But sometimes it goes too far. I never bought music off the iTunes store again after I downloaded an album and found it wouldn’t abscond with me to another player. After I bought my first ebook today, I can’t say I’ll readily do it again.

I found an interesting technology book that I wanted to read on Amazon, ready for purchase in Kindle’s format. I own a Nook because it supports open formats (and PDFs), so I started looking around for a compatible version. Barnes & Noble only sold hard copies and the publisher only offered it in iPad format. I thought maybe I can convert it and I found out about a site that does just this. So I bought the book, and was told conversion wasn’t possible due to DRM. Ah, it’s so nice of Amazon to protect me from myself.
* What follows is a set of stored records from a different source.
/-- **Theorem 3.1, cumulative form**: `dim E_{k(k+2)}(L(q;p₁,p₂)) = ∑_{r ≤ k/2}N_𝓛(k − 2r)` (`F_L = Θ_𝓛/(1 − z²) = Θ_𝓛·∑_r z^{2r}`).
[cite: LauretMiatelloRossetti2019, Theorem 3.1 (n = 2)] -/
theorem lensMultiplicity_eq_sum_card_oneNormSphere_congruenceLattice (q : ℕ) (hq : q ≠ 0) (p₁ p₂ : ℤ) (k : ℕ) :
    lensMultiplicity q p₁ p₂ k = ∑ r ∈ range (k / 2 + 1),
      ((Finset.Icc (-((k - 2 * r : ℕ) : ℤ)) ((k - 2 * r : ℕ) : ℤ) ×ˢ Finset.Icc (-((k - 2 * r : ℕ) : ℤ)) ((k - 2 * r : ℕ) : ℤ)).filter
        (fun ab : ℤ × ℤ ↦ |ab.1| + |ab.2| = ((k - 2 * r : ℕ) : ℤ) ∧ (q : ℤ) ∣ ab.1 * p₁ + ab.2 * p₂)).card := by
  induction k using Nat.strong_induction_on with
  | _ k ih =>
    rw [← card_oneNormSphere_congruenceLattice_add q hq p₁ p₂ k, Finset.sum_range_succ', Nat.mul_zero, Nat.sub_zero]
    split_ifs with hk
    · rw [ih (k - 2) (by omega), show k / 2 = (k - 2) / 2 + 1 by omega]
      simp_rw [show ∀ r : ℕ, k - 2 * (r + 1) = k - 2 - 2 * r from fun r ↦ by omega]
      exact add_comm _ _
    · rw [show k / 2 = 0 by omega, Finset.sum_range_zero, zero_add, add_zero]

/-- **Theorem 3.1 in `ℝ⟦z⟧`**: `(1 − z²)·F_L(z) = Θ_𝓛(z)` for `L = L(q; p₁, p₂)`, `F_L(z) = ∑_k dim E_{k(k+2)}z^k`,
`Θ_𝓛(z) = ∑_k N_𝓛(k)z^k`. [cite: LauretMiatelloRossetti2019, Theorem 3.1 (n = 2)] -/
theorem one_sub_X_sq_mul_mk_lensMultiplicity (q : ℕ) (hq : q ≠ 0) (p₁ p₂ : ℤ) :
    ((1 : ℝ⟦X⟧) - X ^ 2) * PowerSeries.mk (fun k : ℕ ↦ (lensMultiplicity q p₁ p₂ k : ℝ)) =
      PowerSeries.mk (fun k : ℕ ↦ (((Finset.Icc (-(k : ℤ)) k ×ˢ Finset.Icc (-(k : ℤ)) k).filter
        (fun ab : ℤ × ℤ ↦ |ab.1| + |ab.2| = (k : ℤ) ∧ (q : ℤ) ∣ ab.1 * p₁ + ab.2 * p₂)).card : ℝ)) := by
  ext k
  rw [sub_mul, one_mul, map_sub, coeff_X_pow_mul']
  simp only [coeff_mk]
  rw [← card_oneNormSphere_congruenceLattice_add q hq p₁ p₂ k]
  split_ifs with hk
  · push_cast
    ring
  · push_cast
    ring

/-- **THEOREM 3.2 (Lauret–Miatello–Rossetti) for the three-dimensional lens spaces**: "`L` and `L'` are isospectral if and only
if `𝓛` and `𝓛'` are `‖·‖₁`-isospectral (i.e. `Θ_𝓛(z) = Θ_𝓛'(z)`)" — `L(q;p₁,p₂)` and `L(q';p₁',p₂')` have the same multiplicities
`dim E_{k(k+2)}` for all `k` iff their congruence lattices have the same one-norm counts `N_𝓛(k)` for all `k`.
[cite: LauretMiatelloRossetti2019, Theorem 3.2 (n = 2)] -/
theorem lensMultiplicity_eq_iff_card_oneNormSphere_congruenceLattice_eq (q q' : ℕ) (hq : q ≠ 0) (hq' : q' ≠ 0)
    (p₁ p₂ p₁' p₂' : ℤ) :
    (∀ k : ℕ, lensMultiplicity q p₁ p₂ k = lensMultiplicity q' p₁' p₂' k) ↔
      ∀ k : ℕ, ((Finset.Icc (-(k : ℤ)) k ×ˢ Finset.Icc (-(k : ℤ)) k).filter
          (fun ab : ℤ × ℤ ↦ |ab.1| + |ab.2| = (k : ℤ) ∧ (q : ℤ) ∣ ab.1 * p₁ + ab.2 * p₂)).card =
        ((Finset.Icc (-(k : ℤ)) k ×ˢ Finset.Icc (-(k : ℤ)) k).filter
          (fun ab : ℤ × ℤ ↦ |ab.1| + |ab.2| = (k : ℤ) ∧ (q' : ℤ) ∣ ab.1 * p₁' + ab.2 * p₂')).card := by
  constructor
  · intro h k
    have h1 := card_oneNormSphere_congruenceLattice_add q hq p₁ p₂ k
    have h2 := card_oneNormSphere_congruenceLattice_add q' hq' p₁' p₂' k
    rw [h k] at h1
    split_ifs at h1 h2 with hk
    · rw [h (k - 2)] at h1
      omega
    · omega
  · intro h k
    rw [lensMultiplicity_eq_sum_card_oneNormSphere_congruenceLattice q hq p₁ p₂ k,
      lensMultiplicity_eq_sum_card_oneNormSphere_congruenceLattice q' hq' p₁' p₂' k]
    exact Finset.sum_congr rfl fun r _ ↦ h (k - 2 * r)

/-- `N_𝓛(0) = 1` (the origin). [cite: LauretMiatelloRossetti2019, §3] -/
theorem card_oneNormSphere_congruenceLattice_zero (q : ℕ) (hq : q ≠ 0) (p₁ p₂ : ℤ) :
    ((Finset.Icc (-((0 : ℕ) : ℤ)) ((0 : ℕ) : ℤ) ×ˢ Finset.Icc (-((0 : ℕ) : ℤ)) ((0 : ℕ) : ℤ)).filter
        (fun ab : ℤ × ℤ ↦ |ab.1| + |ab.2| = ((0 : ℕ) : ℤ) ∧ (q : ℤ) ∣ ab.1 * p₁ + ab.2 * p₂)).card = 1 := by
  have h := card_oneNormSphere_congruenceLattice_add q hq p₁ p₂ 0
  rwa [if_neg (by omega), add_zero, lensMultiplicity_zero_right] at h

/-- `N_𝓛(1) = 0` for a lens SPACE (`p₁, p₂ ≢ 0 (mod q)`: `±e₁, ±e₂ ∉ 𝓛`), matching `dim E₃ = 0`. [cite: LauretMiatelloRossetti2019, §3] -/
theorem card_oneNormSphere_congruenceLattice_one {q : ℕ} (hq : q ≠ 0) {p₁ p₂ : ℤ} (h₁ : ¬(q : ℤ) ∣ p₁)
    (h₂ : ¬(q : ℤ) ∣ p₂) :
    ((Finset.Icc (-((1 : ℕ) : ℤ)) ((1 : ℕ) : ℤ) ×ˢ Finset.Icc (-((1 : ℕ) : ℤ)) ((1 : ℕ) : ℤ)).filter
        (fun ab : ℤ × ℤ ↦ |ab.1| + |ab.2| = ((1 : ℕ) : ℤ) ∧ (q : ℤ) ∣ ab.1 * p₁ + ab.2 * p₂)).card = 0 := by
  have h := card_oneNormSphere_congruenceLattice_add q hq p₁ p₂ 1
  rwa [if_neg (by omega), add_zero, lensMultiplicity_one_right h₁ h₂] at h

/-- **Sanity check `q = 1` (`𝓛 = ℤ²`, `L = S³`)**: the one-norm sphere of radius `k` in `ℤ²` has `4k` points (`1` for `k = 0`),
i.e. Theorem 3.1 for `q = 1`: `N_{ℤ²}(k) = dim E_{k(k+2)}(S³) − dim E_{(k−2)k}(S³) = (k+1)² − (k−1)² = 4k`.
[cite: LauretMiatelloRossetti2019, Theorem 3.1 (the case `q = 1`: `𝓛 = ℤ²`, `L = S³`)] -/
theorem card_oneNormSphere_int_sq (k : ℕ) :
    ((Finset.Icc (-(k : ℤ)) k ×ˢ Finset.Icc (-(k : ℤ)) k).filter
        (fun ab : ℤ × ℤ ↦ |ab.1| + |ab.2| = (k : ℤ) ∧ ((1 : ℕ) : ℤ) ∣ ab.1 * 1 + ab.2 * 1)).card =
      if k = 0 then 1 else 4 * k := by
  have h := card_oneNormSphere_congruenceLattice_add 1 one_ne_zero 1 1 k
  rw [lensMultiplicity_one_left, lensMultiplicity_one_left] at h
  by_cases hk : k = 0
  · subst hk
    rw [if_pos rfl]
    simpa using h
  · rw [if_neg hk]
    by_cases h2 : 2 ≤ k
    · rw [if_pos h2] at h
      obtain ⟨j, rfl⟩ : ∃ j, k = j + 2 := ⟨k - 2, by omega⟩
      rw [Nat.add_sub_cancel, show (j + 2 + 1) ^ 2 = (j + 1) ^ 2 + 4 * (j + 2) by ring] at h
      omega
    · rw [if_neg h2, add_zero] at h
      obtain rfl : k = 1 := by omega
      simpa using h

end Literature.Analysis.InnerProduct
/-- **The full fibre and the Hecke relation**: for `N` prime to the prime `ℓ` and `b ∈ ℤ/N` (`B = b.val`),
`∑_{x ∈ ℤ/ℓ} φ(CRT⁻¹(b, x)~ / Nℓ) = ∑_{j<ℓ} φ((B + N j)/(Nℓ)) = 2 φ(B/N) − φ(ℓ B/N)` — the `ℓ`
classes over `b` are `B + N j`, `j < ℓ`, and `(B + N j)/(N ℓ) = (B/N + j)/ℓ`.
[cite: MazurTateTeitelbaum1986Invent, §I.4 (4.2)] -/
theorem sum_fiber_eq_of_hecke {N ℓ : ℕ} [NeZero N] [Fact ℓ.Prime] (h : N.Coprime ℓ)
    (hper : ∀ x, φ (x + 1) = φ x)
    (hH : ∀ x : ℚ, 2 * φ x = (∑ j : Fin ℓ, φ ((x + j) / ℓ)) + φ (ℓ * x)) (b : ZMod N) :
    ∑ x : ZMod ℓ, φ ((((ZMod.chineseRemainder h).symm (b, x)).val : ℚ) / (N * ℓ : ℕ)) =
      2 * φ ((b.val : ℚ) / N) - φ ((ℓ * b.val : ℕ) / N) := by
  have hℓ : ℓ.Prime := Fact.out
  have hN0 : (N : ℚ) ≠ 0 := by exact_mod_cast (NeZero.ne N)
  have hℓ0 : (ℓ : ℚ) ≠ 0 := by exact_mod_cast hℓ.ne_zero
  -- the affine bijection `x ↦ B + N x` of `ℤ/ℓ` (`N` is a unit mod `ℓ`)
  have hNu : (N : ZMod ℓ) ≠ 0 := by
    rw [ne_eq, ZMod.natCast_eq_zero_iff]
    intro hd
    exact hℓ.one_lt.ne' (Nat.Coprime.eq_one_of_dvd h.symm hd)
  have hbij : Function.Bijective fun x : ZMod ℓ => (b.val : ZMod ℓ) + (N : ZMod ℓ) * x :=
    ((Equiv.mulLeft₀ (N : ZMod ℓ) hNu).trans (Equiv.addLeft (b.val : ZMod ℓ))).bijective
  rw [← hbij.sum_comp (fun x : ZMod ℓ =>
    φ ((((ZMod.chineseRemainder h).symm (b, x)).val : ℚ) / (N * ℓ : ℕ)))]
  simp only [chineseRemainder_symm_apply_affine h]
  have hval : ∀ x : ZMod ℓ, φ (((((b.val + N * x.val : ℕ) : ZMod (N * ℓ))).val : ℚ) / (N * ℓ : ℕ)) =
      φ (((b.val + N * x.val : ℕ) : ℚ) / (N * ℓ : ℕ)) := fun x => apply_val_div_eq hper _ rfl
  simp only [hval]
  rw [sum_zmod_val_eq_sum_fin (fun j : ℕ => φ (((b.val + N * j : ℕ) : ℚ) / (N * ℓ : ℕ)))]
  have hj : ∀ j : Fin ℓ, φ (((b.val + N * (j : ℕ) : ℕ) : ℚ) / (N * ℓ : ℕ)) =
      φ ((((b.val : ℚ) / N) + (j : ℕ)) / ℓ) := fun j => by
    congr 1
    push_cast
    field_simp
  simp only [hj]
  have hH' := hH ((b.val : ℚ) / N)
  rw [show (ℓ : ℚ) * ((b.val : ℚ) / N) = ((ℓ * b.val : ℕ) : ℚ) / N by push_cast; ring] at hH'
  have hsum : (∑ j : Fin ℓ, φ ((((b.val : ℚ) / N) + ((j : ℕ) : ℚ)) / ℓ)) =
      ∑ j : Fin ℓ, φ ((((b.val : ℚ) / N) + (j : ℚ)) / ℓ) :=
    Finset.sum_congr rfl fun j _ => by norm_cast
  rw [hsum]
  linear_combination -hH'

omit [CommRing R] in
/-- **The missing class**: the one class over a unit `b` mod `N` that is `0 mod ℓ` contributes
`φ(CRT⁻¹(b,0)~/Nℓ) = φ((ℓ⁻¹ b)~/N)`. [folklore] -/
theorem apply_fiber_zero {N ℓ : ℕ} [NeZero N] [Fact ℓ.Prime] (h : N.Coprime ℓ)
    (hper : ∀ x, φ (x + 1) = φ x) (b : ZMod N) :
    φ ((((ZMod.chineseRemainder h).symm (b, 0)).val : ℚ) / (N * ℓ : ℕ)) =
      φ (((((ZMod.unitOfCoprime ℓ h.symm)⁻¹ : (ZMod N)ˣ) : ZMod N) * b).val / N) := by
  have hℓ : ℓ.Prime := Fact.out
  have hN0 : (N : ℚ) ≠ 0 := by exact_mod_cast (NeZero.ne N)
  have hℓ0 : (ℓ : ℚ) ≠ 0 := by exact_mod_cast hℓ.ne_zero
  have hNu : (N : ZMod ℓ) ≠ 0 := by
    rw [ne_eq, ZMod.natCast_eq_zero_iff]
    intro hd
    exact hℓ.one_lt.ne' (Nat.Coprime.eq_one_of_dvd h.symm hd)
  -- the class `x₀` with `B + N x₀ = 0 mod ℓ`
  obtain ⟨x₀, hx₀⟩ := ((Equiv.mulLeft₀ (N : ZMod ℓ) hNu).trans
    (Equiv.addLeft (b.val : ZMod ℓ))).surjective 0
  change (b.val : ZMod ℓ) + (N : ZMod ℓ) * x₀ = 0 at hx₀
  rw [← hx₀, chineseRemainder_symm_apply_affine h, apply_val_div_eq hper _ rfl]
  -- `ℓ ∣ B + N x₀`
  have hdvd : ℓ ∣ b.val + N * x₀.val := by
    rw [← ZMod.natCast_eq_zero_iff, ← hx₀]
    push_cast
    rw [ZMod.natCast_zmod_val]
  obtain ⟨t, ht⟩ := hdvd
  have hq : (((b.val + N * x₀.val : ℕ) : ℚ) / (N * ℓ : ℕ)) = (t : ℚ) / N := by
    rw [ht]
    push_cast
    field_simp
  rw [hq]
  -- `t ≡ ℓ⁻¹ b (mod N)`
  refine (apply_val_div_eq hper N ?_).symm
  have hℓt : ((ℓ : ZMod N)) * (t : ZMod N) = b := by
    have := congrArg (fun m : ℕ => (m : ZMod N)) ht
    push_cast at this
    rw [ZMod.natCast_zmod_val, ZMod.natCast_self, zero_mul, add_zero] at this
    exact this.symm
  rw [← hℓt, ← ZMod.coe_unitOfCoprime ℓ h.symm, ← mul_assoc, Units.inv_mul, one_mul]

end Abstract

end Summit.BirchSwinnertonDyer.BirchSwinnertonDyer.Theorems.KimAtThreeDeepLowerLevelLoweringFibers

end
  1. So the first step was getting the book out of the cloud. For this I downloaded Kindle for my OS; I was on my work computer so I downloaded the Mac version. If I was at home, I would’ve had to get the Windows version and use wine to get it on Ubuntu.
  2. I found the AZW file for my book in the file system and copied it into a more visible location. It was located in:
    1. Windows: C:\Users\<username>\Documents\My Kindle Content\
    2. Mac: /home/<username>/Library/Application Support/Kindle/My Kindle Content/
  3. After reading a superuser question, I found a DRM removal tool for this exact situation. The standalone app didn’t work for me, so I downloaded calibre (cross-platform, nice!) and installed the DeDRM plugin from the previously downloaded tool, following the README instructions.
  4. Restarted calibre, opened up my book for conversion to ePub, and had a free and open copy in less than a minute.

I don’t believe in an era of innovation and free-flowing information ushered in by overprotective rights owners. From my reality, I’ve already given you my money–and for a mere $5 less than a physical copy, which is outrageous in itself. The least you could do is give me a quality product that will work with my gadget of preference.

So I can’t say I’ll be anxiously looking for my next ebook purchase. But it’s comforting to know that there are always ways to shake off the fetters of myopic companies and their ill-founded mechanics.